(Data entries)
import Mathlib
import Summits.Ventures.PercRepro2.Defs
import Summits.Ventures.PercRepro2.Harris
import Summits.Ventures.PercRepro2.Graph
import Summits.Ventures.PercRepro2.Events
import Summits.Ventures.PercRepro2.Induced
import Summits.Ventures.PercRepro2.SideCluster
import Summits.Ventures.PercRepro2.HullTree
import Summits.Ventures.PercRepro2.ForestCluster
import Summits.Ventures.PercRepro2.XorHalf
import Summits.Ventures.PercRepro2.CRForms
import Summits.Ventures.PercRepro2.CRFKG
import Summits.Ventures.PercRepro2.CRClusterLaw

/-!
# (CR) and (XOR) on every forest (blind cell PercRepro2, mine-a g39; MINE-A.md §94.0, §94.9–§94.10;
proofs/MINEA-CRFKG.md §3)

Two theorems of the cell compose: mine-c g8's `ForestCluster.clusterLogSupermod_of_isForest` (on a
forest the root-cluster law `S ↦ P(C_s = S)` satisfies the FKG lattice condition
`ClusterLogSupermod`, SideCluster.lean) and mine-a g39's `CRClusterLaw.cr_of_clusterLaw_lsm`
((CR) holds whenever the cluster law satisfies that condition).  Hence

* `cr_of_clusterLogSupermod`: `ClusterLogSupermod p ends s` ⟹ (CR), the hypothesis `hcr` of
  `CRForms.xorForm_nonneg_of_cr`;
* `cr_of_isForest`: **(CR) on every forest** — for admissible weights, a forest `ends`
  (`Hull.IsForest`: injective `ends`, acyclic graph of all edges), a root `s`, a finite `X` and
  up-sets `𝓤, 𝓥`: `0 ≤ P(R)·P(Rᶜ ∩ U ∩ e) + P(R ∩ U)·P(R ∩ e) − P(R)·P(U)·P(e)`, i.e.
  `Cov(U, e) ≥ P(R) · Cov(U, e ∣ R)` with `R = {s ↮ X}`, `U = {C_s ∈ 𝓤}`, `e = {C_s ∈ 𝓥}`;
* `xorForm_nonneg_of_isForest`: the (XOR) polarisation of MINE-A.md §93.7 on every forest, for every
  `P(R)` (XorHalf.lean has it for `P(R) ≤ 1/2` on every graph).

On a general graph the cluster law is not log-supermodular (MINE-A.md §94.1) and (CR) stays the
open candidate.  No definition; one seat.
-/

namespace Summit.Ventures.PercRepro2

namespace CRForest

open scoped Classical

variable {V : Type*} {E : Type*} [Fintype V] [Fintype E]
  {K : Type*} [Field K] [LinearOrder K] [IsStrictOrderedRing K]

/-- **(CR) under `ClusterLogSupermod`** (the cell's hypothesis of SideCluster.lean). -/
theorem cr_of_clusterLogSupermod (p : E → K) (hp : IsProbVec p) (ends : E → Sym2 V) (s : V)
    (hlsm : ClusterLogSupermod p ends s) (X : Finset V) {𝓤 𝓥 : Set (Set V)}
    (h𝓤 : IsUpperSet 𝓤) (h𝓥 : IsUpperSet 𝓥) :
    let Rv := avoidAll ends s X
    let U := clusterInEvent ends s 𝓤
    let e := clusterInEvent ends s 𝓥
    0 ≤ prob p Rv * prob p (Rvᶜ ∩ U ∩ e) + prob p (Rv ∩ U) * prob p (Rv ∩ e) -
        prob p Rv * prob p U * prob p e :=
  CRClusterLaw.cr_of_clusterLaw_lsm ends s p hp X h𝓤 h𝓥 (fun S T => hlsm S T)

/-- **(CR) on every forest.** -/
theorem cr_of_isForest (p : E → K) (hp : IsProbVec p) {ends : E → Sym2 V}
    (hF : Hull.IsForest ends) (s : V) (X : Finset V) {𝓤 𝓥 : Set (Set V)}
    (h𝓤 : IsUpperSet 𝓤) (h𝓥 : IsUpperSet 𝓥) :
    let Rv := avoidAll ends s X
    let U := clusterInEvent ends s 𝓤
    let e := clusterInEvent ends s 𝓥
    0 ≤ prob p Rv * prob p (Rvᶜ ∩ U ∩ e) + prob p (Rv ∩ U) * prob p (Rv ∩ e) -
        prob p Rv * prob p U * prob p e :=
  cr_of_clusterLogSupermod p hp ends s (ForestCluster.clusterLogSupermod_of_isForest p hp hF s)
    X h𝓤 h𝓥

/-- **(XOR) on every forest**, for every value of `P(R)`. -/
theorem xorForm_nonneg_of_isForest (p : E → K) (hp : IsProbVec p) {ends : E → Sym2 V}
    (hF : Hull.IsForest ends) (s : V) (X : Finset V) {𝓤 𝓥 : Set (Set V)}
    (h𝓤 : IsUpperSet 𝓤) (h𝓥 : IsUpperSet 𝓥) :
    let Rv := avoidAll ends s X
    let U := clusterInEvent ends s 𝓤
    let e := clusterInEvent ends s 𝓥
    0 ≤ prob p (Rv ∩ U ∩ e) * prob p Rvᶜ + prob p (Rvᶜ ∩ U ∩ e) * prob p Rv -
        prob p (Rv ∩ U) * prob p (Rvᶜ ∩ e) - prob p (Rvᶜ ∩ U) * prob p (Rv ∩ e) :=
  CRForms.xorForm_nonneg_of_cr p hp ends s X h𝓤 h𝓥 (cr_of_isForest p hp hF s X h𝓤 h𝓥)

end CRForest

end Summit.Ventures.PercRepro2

==

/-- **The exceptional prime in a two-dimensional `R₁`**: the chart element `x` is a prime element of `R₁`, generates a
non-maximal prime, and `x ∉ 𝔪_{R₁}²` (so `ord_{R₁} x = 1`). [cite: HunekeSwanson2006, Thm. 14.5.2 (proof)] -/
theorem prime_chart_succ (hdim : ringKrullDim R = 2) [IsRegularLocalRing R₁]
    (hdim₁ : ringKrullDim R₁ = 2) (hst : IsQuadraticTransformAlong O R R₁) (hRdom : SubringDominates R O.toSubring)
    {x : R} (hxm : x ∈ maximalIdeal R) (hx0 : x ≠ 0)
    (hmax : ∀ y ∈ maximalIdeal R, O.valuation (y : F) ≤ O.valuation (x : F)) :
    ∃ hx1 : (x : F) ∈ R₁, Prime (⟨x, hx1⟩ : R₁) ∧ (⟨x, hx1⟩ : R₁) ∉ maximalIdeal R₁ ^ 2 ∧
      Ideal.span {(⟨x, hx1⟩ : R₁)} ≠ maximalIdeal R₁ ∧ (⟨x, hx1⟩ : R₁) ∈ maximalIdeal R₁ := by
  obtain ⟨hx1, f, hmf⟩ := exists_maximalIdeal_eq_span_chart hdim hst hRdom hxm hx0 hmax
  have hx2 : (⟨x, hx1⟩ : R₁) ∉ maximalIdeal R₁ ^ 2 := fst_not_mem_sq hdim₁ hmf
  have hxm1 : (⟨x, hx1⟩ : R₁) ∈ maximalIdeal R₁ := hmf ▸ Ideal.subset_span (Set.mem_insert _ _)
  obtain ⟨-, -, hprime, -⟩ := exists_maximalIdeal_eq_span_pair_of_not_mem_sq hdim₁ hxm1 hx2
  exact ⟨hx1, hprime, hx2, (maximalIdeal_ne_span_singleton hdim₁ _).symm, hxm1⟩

==

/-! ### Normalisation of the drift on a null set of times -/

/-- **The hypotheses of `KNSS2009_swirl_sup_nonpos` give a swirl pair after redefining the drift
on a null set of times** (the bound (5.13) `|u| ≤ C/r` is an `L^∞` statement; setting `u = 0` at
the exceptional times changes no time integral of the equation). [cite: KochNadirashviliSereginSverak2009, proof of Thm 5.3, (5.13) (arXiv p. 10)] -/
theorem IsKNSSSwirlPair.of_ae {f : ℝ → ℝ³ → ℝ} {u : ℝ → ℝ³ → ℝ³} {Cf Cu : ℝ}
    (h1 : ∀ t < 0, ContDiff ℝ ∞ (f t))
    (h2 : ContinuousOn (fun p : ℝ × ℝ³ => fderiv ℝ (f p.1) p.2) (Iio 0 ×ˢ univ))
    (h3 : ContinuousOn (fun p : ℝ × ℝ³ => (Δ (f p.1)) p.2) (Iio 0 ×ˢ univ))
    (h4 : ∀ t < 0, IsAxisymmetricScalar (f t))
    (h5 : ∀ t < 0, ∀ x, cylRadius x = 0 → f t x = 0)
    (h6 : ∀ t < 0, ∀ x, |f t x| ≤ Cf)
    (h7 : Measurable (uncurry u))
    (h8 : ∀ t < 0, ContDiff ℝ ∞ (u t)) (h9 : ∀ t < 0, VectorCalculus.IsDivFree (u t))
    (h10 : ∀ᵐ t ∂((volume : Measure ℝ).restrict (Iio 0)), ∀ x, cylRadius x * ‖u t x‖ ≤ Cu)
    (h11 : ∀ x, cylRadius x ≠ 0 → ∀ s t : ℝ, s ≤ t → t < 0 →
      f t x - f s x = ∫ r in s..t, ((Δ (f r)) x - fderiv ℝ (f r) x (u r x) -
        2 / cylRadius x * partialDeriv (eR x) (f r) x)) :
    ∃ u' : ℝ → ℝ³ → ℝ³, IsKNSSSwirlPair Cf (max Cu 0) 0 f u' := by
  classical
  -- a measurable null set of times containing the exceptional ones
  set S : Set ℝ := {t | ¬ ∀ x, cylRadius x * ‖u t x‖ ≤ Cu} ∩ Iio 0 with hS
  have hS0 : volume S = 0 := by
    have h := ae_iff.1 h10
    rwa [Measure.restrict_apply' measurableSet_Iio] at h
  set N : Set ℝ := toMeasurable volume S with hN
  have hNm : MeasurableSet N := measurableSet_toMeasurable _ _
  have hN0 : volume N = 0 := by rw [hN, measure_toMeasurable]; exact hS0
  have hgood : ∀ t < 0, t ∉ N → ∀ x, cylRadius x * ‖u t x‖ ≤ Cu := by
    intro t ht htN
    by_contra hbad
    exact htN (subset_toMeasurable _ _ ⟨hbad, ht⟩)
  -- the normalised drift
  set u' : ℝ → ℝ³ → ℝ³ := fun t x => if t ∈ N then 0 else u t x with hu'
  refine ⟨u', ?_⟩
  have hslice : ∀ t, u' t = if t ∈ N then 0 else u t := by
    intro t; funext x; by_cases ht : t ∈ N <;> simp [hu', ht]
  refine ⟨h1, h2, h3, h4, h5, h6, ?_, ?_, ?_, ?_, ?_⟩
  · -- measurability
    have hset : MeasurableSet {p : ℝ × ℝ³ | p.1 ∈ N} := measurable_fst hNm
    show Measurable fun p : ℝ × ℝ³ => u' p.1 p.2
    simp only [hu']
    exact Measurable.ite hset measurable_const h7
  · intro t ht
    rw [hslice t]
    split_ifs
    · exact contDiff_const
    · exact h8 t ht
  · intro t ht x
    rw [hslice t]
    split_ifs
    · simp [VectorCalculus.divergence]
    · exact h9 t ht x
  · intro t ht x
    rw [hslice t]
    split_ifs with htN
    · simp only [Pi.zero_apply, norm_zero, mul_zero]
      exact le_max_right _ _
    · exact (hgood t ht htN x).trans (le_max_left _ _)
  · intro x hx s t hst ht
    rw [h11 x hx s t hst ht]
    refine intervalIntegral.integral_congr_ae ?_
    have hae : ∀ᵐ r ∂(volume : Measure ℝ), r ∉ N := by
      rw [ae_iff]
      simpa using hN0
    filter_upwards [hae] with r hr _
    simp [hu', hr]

— REQUIRED ACTION —
Please make an exact copy of the lines above from the line with "import Mathlib" through the line with "import Summits.Ventures.PercRepro2.CRForms", both ends included.

— REPLY —
import Mathlib
import Summits.Ventures.PercRepro2.Defs
import Summits.Ventures.PercRepro2.Harris
import Summits.Ventures.PercRepro2.Graph
import Summits.Ventures.PercRepro2.Events
import Summits.Ventures.PercRepro2.Induced
import Summits.Ventures.PercRepro2.SideCluster
import Summits.Ventures.PercRepro2.HullTree
import Summits.Ventures.PercRepro2.ForestCluster
import Summits.Ventures.PercRepro2.XorHalf
import Summits.Ventures.PercRepro2.CRForms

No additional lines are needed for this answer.